- _Goal of the exercise_
How does the data below read from its first line through the line containing "set_option linter.dupNamespace false"? Print those lines exactly.

[Records contained in a dataset]
/-!
# Crux `TwSeededEnsembleEquivalenceR` (stmt-HubbardSuperconductivity-15581), line `cold-floor-collapse` (slug `Sketch`),
# skeleton v8 (block two-phase pinning) — registered stub `stub_blockProduct`

Support file (`--supports stmt-HubbardSuperconductivity-15581`; sorry-free; no definition).

**The two-phase trial Hamiltonian.** For the torus of side `L`, block side `1 ≤ M ≤ L`, `K = ⌊L/M⌋`, the `K²` open
`M × M` blocks `c·M + [0,M)²` are embedded by order embeddings `f_c : Λ_M ↪o Λ_L` (`FermionTorus.exists_blockFamily`);
`a` of them form the set `TA`, the others `TB`, and `RR` is the thin remainder (`≤ 2LM` sites). The trial operator is
`T₀ = Σ_c (f_c)_* H_M(0) + V_{RR}(U, 0)` with `H_M(μ)` the d-wave-SOURCED free-boundary Hubbard Hamiltonian of the
`M`-box (hopping `1`, source `h`, weights `ĝ_d(y − x)/√2`), `SA, SB, SR` the orbitals of the `TA`-blocks, `TB`-blocks,
remainder. Then `K̃(μA, μB) = T₀ − μA N_A − μB N_B − μs N_R = Σ_{c ∈ TA} (f_c)_* H_M(μA) + Σ_{c ∈ TB} (f_c)_* H_M(μB) + V_{RR}(U, μs)`
(`sum_jwEmbed_sourced_shift`), and:
(i) `log Z_β(K̃) = a log Z_β(Rect_M(μA)) + (K² − a) log Z_β(Rect_M(μB)) + #RR · log z₀(β, U, μs)`
(`log_partitionFn_blockSum`, `twR_box_partitionFn_eq_rect`), `0 ≤ #RR log z₀ ≤ 4(1 + β(U + |μs|)) LM`;
(ii) `Re⟨K_seed − K̃⟩_{K̃} ≤ h²L²/g + (μA − μs)Re⟨N_A⟩ + (μB − μs)Re⟨N_B⟩ + ‖W‖` with the AHM operator inequality
(`re_gibbsState_pairing_le`) and `W = (dWaveSourceTorus − H_L(μs)) + (H_L(μs) − Σ_c (f_c)_* H_M(μs) − V_{RR}(μs))`,
`‖W‖ ≤ (8 + 192|h|)L + (2 + 4|h|) · 8L(2K + M + 1) ≤ 256(1 + |h|)(L²/M + LM)` (`norm_sourced_sub_sum_jwEmbed_sub_onSiteSum_le`,
`FermionTorus.card_boxAdj_not_sameBlock_le`, and the torus/box comparison `twR_norm_dWaveSourceTorus_sub_box_le`, extended
to `L ≤ 2` by a crude count);
(iii) `‖[N_A, [T₀, N_A]]‖ ≤ a · 16|h| Σ_z ‖w_M z‖ ≤ 64|h|L²` (`norm_doubleComm_blockSum_le`). Ruelle (1969) §2.2–2.3;
Bratteli–Robinson II §5.2.2; Dyson–Lieb–Simon (1978) §3. [folklore]
-/

set_option linter.dupNamespace false

namespace Summit.HubbardSuperconductivity.HubbardSuperconductivity.Theorems.TwSeededEnsembleEquivalenceR.ColdFloorLine

open Matrix Filter Topology Finset Literature.MathematicalPhysics.QuantumLattice
open Literature.Barriers.HubbardSuperconductivity Literature.Probability.LatticeModels
open scoped ComplexOrder Matrix.Norms.L2Operator

noncomputable section

/-! ### Torus versus box for every `L ≥ 1`, and the box weights -/

/-- The free-boundary d-wave weights are nearest-neighbour weights bounded by `1`. [folklore] -/
private theorem bp_boxWeight_le (N : ℕ) (z : FermionTorus 2 N × FermionTorus 2 N) :
    ‖(fun z : FermionTorus 2 N × FermionTorus 2 N => (((dWaveFormFactor ((fun i : Fin 2 => ((ofLex z.2 i : ℕ) : ℤ)) - (fun i : Fin 2 => ((ofLex z.1 i : ℕ) : ℤ))) / Real.sqrt 2 : ℝ) : ℂ))) z‖ ≤ if ((zdGraph 2).comap (fun x : FermionTorus 2 N => fun i : Fin 2 => ((ofLex x i : ℕ) : ℤ))).Adj z.1 z.2 then 1 else 0 := by
  show ‖(((dWaveFormFactor ((fun i : Fin 2 => ((ofLex z.2 i : ℕ) : ℤ)) - (fun i : Fin 2 => ((ofLex z.1 i : ℕ) : ℤ))) / Real.sqrt 2 : ℝ) : ℂ))‖ ≤ _
  split_ifs with hadj
  · exact twR_dWaveKernel_norm_le _
  · rw [SimpleGraph.comap_adj] at hadj
    have h0 : (((dWaveFormFactor ((fun i : Fin 2 => ((ofLex z.2 i : ℕ) : ℤ)) - (fun i : Fin 2 => ((ofLex z.1 i : ℕ) : ℤ))) / Real.sqrt 2 : ℝ) : ℂ)) = 0 := by
      by_contra hne
      exact hadj (twR_dWaveKernel_adj _ _ hne)
    rw [h0, norm_zero]

/-- **`‖dWaveSourceTorus L U μ h − H_box‖ ≤ (8 + 192|h|)L` for every `L ≥ 1`** (`twR_norm_dWaveSourceTorus_sub_box_le`
for `L ≥ 3`; for `L ≤ 2` the `≤ 6` pointwise weight difference on `L⁴ ≤ 8L` ordered pairs). [folklore] -/
private theorem bp_norm_torus_sub_box_le (L : ℕ) [NeZero L] (U μ h : ℝ) :
    ‖dWaveSourceTorus L U μ h - (hamiltonianWith ((zdGraph 2).comap (fun x : FermionTorus 2 L => fun i : Fin 2 => ((ofLex x i : ℕ) : ℤ))) 1 U μ - (h : ℂ) • ((∑ z : FermionTorus 2 L × FermionTorus 2 L, (fun z : FermionTorus 2 L × FermionTorus 2 L => (((dWaveFormFactor ((fun i : Fin 2 => ((ofLex z.2 i : ℕ) : ℤ)) - (fun i : Fin 2 => ((ofLex z.1 i : ℕ) : ℤ))) / Real.sqrt 2 : ℝ) : ℂ))) z • bondPair z.1 z.2) + (∑ z : FermionTorus 2 L × FermionTorus 2 L, (fun z : FermionTorus 2 L × FermionTorus 2 L => (((dWaveFormFactor ((fun i : Fin 2 => ((ofLex z.2 i : ℕ) : ℤ)) - (fun i : Fin 2 => ((ofLex z.1 i : ℕ) : ℤ))) / Real.sqrt 2 : ℝ) : ℂ))) z • bondPair z.1 z.2)ᴴ))‖ ≤ (8 + 192 * |h|) * L := by
  have hL0 : (0 : ℝ) ≤ L := Nat.cast_nonneg L
  rcases le_or_gt 3 L with hL | hL
  · refine (twR_norm_dWaveSourceTorus_sub_box_le hL U μ h).trans ?_
    nlinarith [abs_nonneg h]
  · -- `L ≤ 2`
    have hsplit : dWaveSourceTorus L U μ h - (hamiltonianWith ((zdGraph 2).comap (fun x : FermionTorus 2 L => fun i : Fin 2 => ((ofLex x i : ℕ) : ℤ))) 1 U μ - (h : ℂ) • ((∑ z : FermionTorus 2 L × FermionTorus 2 L, (fun z : FermionTorus 2 L × FermionTorus 2 L => (((dWaveFormFactor ((fun i : Fin 2 => ((ofLex z.2 i : ℕ) : ℤ)) - (fun i : Fin 2 => ((ofLex z.1 i : ℕ) : ℤ))) / Real.sqrt 2 : ℝ) : ℂ))) z • bondPair z.1 z.2) + (∑ z : FermionTorus 2 L × FermionTorus 2 L, (fun z : FermionTorus 2 L × FermionTorus 2 L => (((dWaveFormFactor ((fun i : Fin 2 => ((ofLex z.2 i : ℕ) : ℤ)) - (fun i : Fin 2 => ((ofLex z.1 i : ℕ) : ℤ))) / Real.sqrt 2 : ℝ) : ℂ))) z • bondPair z.1 z.2)ᴴ)) =
        (hamiltonianWith (fermionTorusGraph 2 L) 1 U μ - hamiltonianWith ((zdGraph 2).comap (fun x : FermionTorus 2 L => fun i : Fin 2 => ((ofLex x i : ℕ) : ℤ))) 1 U μ) -
          (h : ℂ) • ((pairField dWaveFormFactor L - (∑ z : FermionTorus 2 L × FermionTorus 2 L, (fun z : FermionTorus 2 L × FermionTorus 2 L => (((dWaveFormFactor ((fun i : Fin 2 => ((ofLex z.2 i : ℕ) : ℤ)) - (fun i : Fin 2 => ((ofLex z.1 i : ℕ) : ℤ))) / Real.sqrt 2 : ℝ) : ℂ))) z • bondPair z.1 z.2)) +
            (pairField dWaveFormFactor L - (∑ z : FermionTorus 2 L × FermionTorus 2 L, (fun z : FermionTorus 2 L × FermionTorus 2 L => (((dWaveFormFactor ((fun i : Fin 2 => ((ofLex z.2 i : ℕ) : ℤ)) - (fun i : Fin 2 => ((ofLex z.1 i : ℕ) : ℤ))) / Real.sqrt 2 : ℝ) : ℂ))) z • bondPair z.1 z.2))ᴴ) := by
      rw [dWaveSourceTorus, hubbardTorusWith]
      simp only [conjTranspose_sub, smul_add, smul_sub]
      abel
    rw [hsplit]
    have h1 := twR_norm_hamiltonianWith_torus_sub_box_le (L := L) U μ
    -- the crude pair-field comparison
    have h2 : ‖pairField dWaveFormFactor L - (∑ z : FermionTorus 2 L × FermionTorus 2 L, (fun z : FermionTorus 2 L × FermionTorus 2 L => (((dWaveFormFactor ((fun i : Fin 2 => ((ofLex z.2 i : ℕ) : ℤ)) - (fun i : Fin 2 => ((ofLex z.1 i : ℕ) : ℤ))) / Real.sqrt 2 : ℝ) : ℂ))) z • bondPair z.1 z.2)‖ ≤ 96 * L := by
      rw [twR_pairField_eq_sum_bondPair dWaveFormFactor L, ← Finset.sum_sub_distrib]
      have hsub : ∀ z : FermionTorus 2 L × FermionTorus 2 L,
          (fun z : FermionTorus 2 L × FermionTorus 2 L => ∑ e ∈ insert (0 : Site 2) unitSteps, (if FermionTorus.ofTorusSite (FermionTorus.toTorusSite z.1 + Torus.proj L e) = z.2 then ((dWaveFormFactor e / Real.sqrt 2 : ℝ) : ℂ) else 0)) z • bondPair z.1 z.2 - (fun z : FermionTorus 2 L × FermionTorus 2 L => (((dWaveFormFactor ((fun i : Fin 2 => ((ofLex z.2 i : ℕ) : ℤ)) - (fun i : Fin 2 => ((ofLex z.1 i : ℕ) : ℤ))) / Real.sqrt 2 : ℝ) : ℂ))) z • bondPair z.1 z.2 =
          ((fun z : FermionTorus 2 L × FermionTorus 2 L => ∑ e ∈ insert (0 : Site 2) unitSteps, (if FermionTorus.ofTorusSite (FermionTorus.toTorusSite z.1 + Torus.proj L e) = z.2 then ((dWaveFormFactor e / Real.sqrt 2 : ℝ) : ℂ) else 0)) z - (fun z : FermionTorus 2 L × FermionTorus 2 L => (((dWaveFormFactor ((fun i : Fin 2 => ((ofLex z.2 i : ℕ) : ℤ)) - (fun i : Fin 2 => ((ofLex z.1 i : ℕ) : ℤ))) / Real.sqrt 2 : ℝ) : ℂ))) z) • bondPair z.1 z.2 := fun z => by rw [sub_smul]
      simp_rw [hsub]
      -- (`have` first: the generic norm bound carries the `LinearOrder`-derived instances, matched by definitional unfolding)
      have hns := twR_norm_sum_smul_le Finset.univ (fun z => (fun z : FermionTorus 2 L × FermionTorus 2 L => ∑ e ∈ insert (0 : Site 2) unitSteps, (if FermionTorus.ofTorusSite (FermionTorus.toTorusSite z.1 + Torus.proj L e) = z.2 then ((dWaveFormFactor e / Real.sqrt 2 : ℝ) : ℂ) else 0)) z - (fun z : FermionTorus 2 L × FermionTorus 2 L => (((dWaveFormFactor ((fun i : Fin 2 => ((ofLex z.2 i : ℕ) : ℤ)) - (fun i : Fin 2 => ((ofLex z.1 i : ℕ) : ℤ))) / Real.sqrt 2 : ℝ) : ℂ))) z) (fun z => bondPair z.1 z.2)
        (fun z _ => norm_bondPair_le_two _ _)
      refine hns.trans ?_
      have h6 : ∀ z : FermionTorus 2 L × FermionTorus 2 L,
          ‖(fun z : FermionTorus 2 L × FermionTorus 2 L => ∑ e ∈ insert (0 : Site 2) unitSteps, (if FermionTorus.ofTorusSite (FermionTorus.toTorusSite z.1 + Torus.proj L e) = z.2 then ((dWaveFormFactor e / Real.sqrt 2 : ℝ) : ℂ) else 0)) z - (fun z : FermionTorus 2 L × FermionTorus 2 L => (((dWaveFormFactor ((fun i : Fin 2 => ((ofLex z.2 i : ℕ) : ℤ)) - (fun i : Fin 2 => ((ofLex z.1 i : ℕ) : ℤ))) / Real.sqrt 2 : ℝ) : ℂ))) z‖ ≤ 6 := fun z =>
        (norm_sub_le _ _).trans (by
          have ha := twR_norm_pairWeight_le L z
          have hb : ‖(fun z : FermionTorus 2 L × FermionTorus 2 L => (((dWaveFormFactor ((fun i : Fin 2 => ((ofLex z.2 i : ℕ) : ℤ)) - (fun i : Fin 2 => ((ofLex z.1 i : ℕ) : ℤ))) / Real.sqrt 2 : ℝ) : ℂ))) z‖ ≤ 1 := twR_dWaveKernel_norm_le _
          linarith)
      have hsum := Finset.sum_le_sum fun z (_ : z ∈ (Finset.univ : Finset (FermionTorus 2 L × FermionTorus 2 L))) => h6 z
      rw [Finset.sum_const, Finset.card_univ, Fintype.card_prod, nsmul_eq_mul] at hsum
      have hcard : ((Fintype.card (FermionTorus 2 L) * Fintype.card (FermionTorus 2 L) : ℕ) : ℝ) ≤ 8 * L := by
        rw [show Fintype.card (FermionTorus 2 L) = L ^ 2 by simp [FermionTorus, Fintype.card_lex]]
        have hL1 := NeZero.pos L
        interval_cases L <;> norm_num
      nlinarith
    have h3 := twR_norm_add_conjTranspose_le (pairField dWaveFormFactor L - (∑ z : FermionTorus 2 L × FermionTorus 2 L, (fun z : FermionTorus 2 L × FermionTorus 2 L => (((dWaveFormFactor ((fun i : Fin 2 => ((ofLex z.2 i : ℕ) : ℤ)) - (fun i : Fin 2 => ((ofLex z.1 i : ℕ) : ℤ))) / Real.sqrt 2 : ℝ) : ℂ))) z • bondPair z.1 z.2))
    calc ‖(hamiltonianWith (fermionTorusGraph 2 L) 1 U μ - hamiltonianWith ((zdGraph 2).comap (fun x : FermionTorus 2 L => fun i : Fin 2 => ((ofLex x i : ℕ) : ℤ))) 1 U μ) -
          (h : ℂ) • ((pairField dWaveFormFactor L - (∑ z : FermionTorus 2 L × FermionTorus 2 L, (fun z : FermionTorus 2 L × FermionTorus 2 L => (((dWaveFormFactor ((fun i : Fin 2 => ((ofLex z.2 i : ℕ) : ℤ)) - (fun i : Fin 2 => ((ofLex z.1 i : ℕ) : ℤ))) / Real.sqrt 2 : ℝ) : ℂ))) z • bondPair z.1 z.2)) +
            (pairField dWaveFormFactor L - (∑ z : FermionTorus 2 L × FermionTorus 2 L, (fun z : FermionTorus 2 L × FermionTorus 2 L => (((dWaveFormFactor ((fun i : Fin 2 => ((ofLex z.2 i : ℕ) : ℤ)) - (fun i : Fin 2 => ((ofLex z.1 i : ℕ) : ℤ))) / Real.sqrt 2 : ℝ) : ℂ))) z • bondPair z.1 z.2))ᴴ)‖
        ≤ ‖hamiltonianWith (fermionTorusGraph 2 L) 1 U μ - hamiltonianWith ((zdGraph 2).comap (fun x : FermionTorus 2 L => fun i : Fin 2 => ((ofLex x i : ℕ) : ℤ))) 1 U μ‖ +
            ‖(h : ℂ) • ((pairField dWaveFormFactor L - (∑ z : FermionTorus 2 L × FermionTorus 2 L, (fun z : FermionTorus 2 L × FermionTorus 2 L => (((dWaveFormFactor ((fun i : Fin 2 => ((ofLex z.2 i : ℕ) : ℤ)) - (fun i : Fin 2 => ((ofLex z.1 i : ℕ) : ℤ))) / Real.sqrt 2 : ℝ) : ℂ))) z • bondPair z.1 z.2)) +
              (pairField dWaveFormFactor L - (∑ z : FermionTorus 2 L × FermionTorus 2 L, (fun z : FermionTorus 2 L × FermionTorus 2 L => (((dWaveFormFactor ((fun i : Fin 2 => ((ofLex z.2 i : ℕ) : ℤ)) - (fun i : Fin 2 => ((ofLex z.1 i : ℕ) : ℤ))) / Real.sqrt 2 : ℝ) : ℂ))) z • bondPair z.1 z.2))ᴴ)‖ := norm_sub_le _ _
      _ ≤ 8 * L + |h| * (2 * (96 * L)) := by
          rw [norm_smul, Complex.norm_real, Real.norm_eq_abs]
          exact add_le_add h1 (mul_le_mul_of_nonneg_left (h3.trans (by linarith)) (abs_nonneg h))
      _ = (8 + 192 * |h|) * L := by ring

- _Result of this task_
/-!
# Crux `TwSeededEnsembleEquivalenceR` (stmt-HubbardSuperconductivity-15581), line `cold-floor-collapse` (slug `Sketch`),
# skeleton v8 (block two-phase pinning) — registered stub `stub_blockProduct`

Support file (`--supports stmt-HubbardSuperconductivity-15581`; sorry-free; no definition).

**The two-phase trial Hamiltonian.** For the torus of side `L`, block side `1 ≤ M ≤ L`, `K = ⌊L/M⌋`, the `K²` open
`M × M` blocks `c·M + [0,M)²` are embedded by order embeddings `f_c : Λ_M ↪o Λ_L` (`FermionTorus.exists_blockFamily`);
`a` of them form the set `TA`, the others `TB`, and `RR` is the thin remainder (`≤ 2LM` sites). The trial operator is
`T₀ = Σ_c (f_c)_* H_M(0) + V_{RR}(U, 0)` with `H_M(μ)` the d-wave-SOURCED free-boundary Hubbard Hamiltonian of the
`M`-box (hopping `1`, source `h`, weights `ĝ_d(y − x)/√2`), `SA, SB, SR` the orbitals of the `TA`-blocks, `TB`-blocks,
remainder. Then `K̃(μA, μB) = T₀ − μA N_A − μB N_B − μs N_R = Σ_{c ∈ TA} (f_c)_* H_M(μA) + Σ_{c ∈ TB} (f_c)_* H_M(μB) + V_{RR}(U, μs)`
(`sum_jwEmbed_sourced_shift`), and:
(i) `log Z_β(K̃) = a log Z_β(Rect_M(μA)) + (K² − a) log Z_β(Rect_M(μB)) + #RR · log z₀(β, U, μs)`
(`log_partitionFn_blockSum`, `twR_box_partitionFn_eq_rect`), `0 ≤ #RR log z₀ ≤ 4(1 + β(U + |μs|)) LM`;
(ii) `Re⟨K_seed − K̃⟩_{K̃} ≤ h²L²/g + (μA − μs)Re⟨N_A⟩ + (μB − μs)Re⟨N_B⟩ + ‖W‖` with the AHM operator inequality
(`re_gibbsState_pairing_le`) and `W = (dWaveSourceTorus − H_L(μs)) + (H_L(μs) − Σ_c (f_c)_* H_M(μs) − V_{RR}(μs))`,
`‖W‖ ≤ (8 + 192|h|)L + (2 + 4|h|) · 8L(2K + M + 1) ≤ 256(1 + |h|)(L²/M + LM)` (`norm_sourced_sub_sum_jwEmbed_sub_onSiteSum_le`,
`FermionTorus.card_boxAdj_not_sameBlock_le`, and the torus/box comparison `twR_norm_dWaveSourceTorus_sub_box_le`, extended
to `L ≤ 2` by a crude count);
(iii) `‖[N_A, [T₀, N_A]]‖ ≤ a · 16|h| Σ_z ‖w_M z‖ ≤ 64|h|L²` (`norm_doubleComm_blockSum_le`). Ruelle (1969) §2.2–2.3;
Bratteli–Robinson II §5.2.2; Dyson–Lieb–Simon (1978) §3. [folklore]
-/

set_option linter.dupNamespace false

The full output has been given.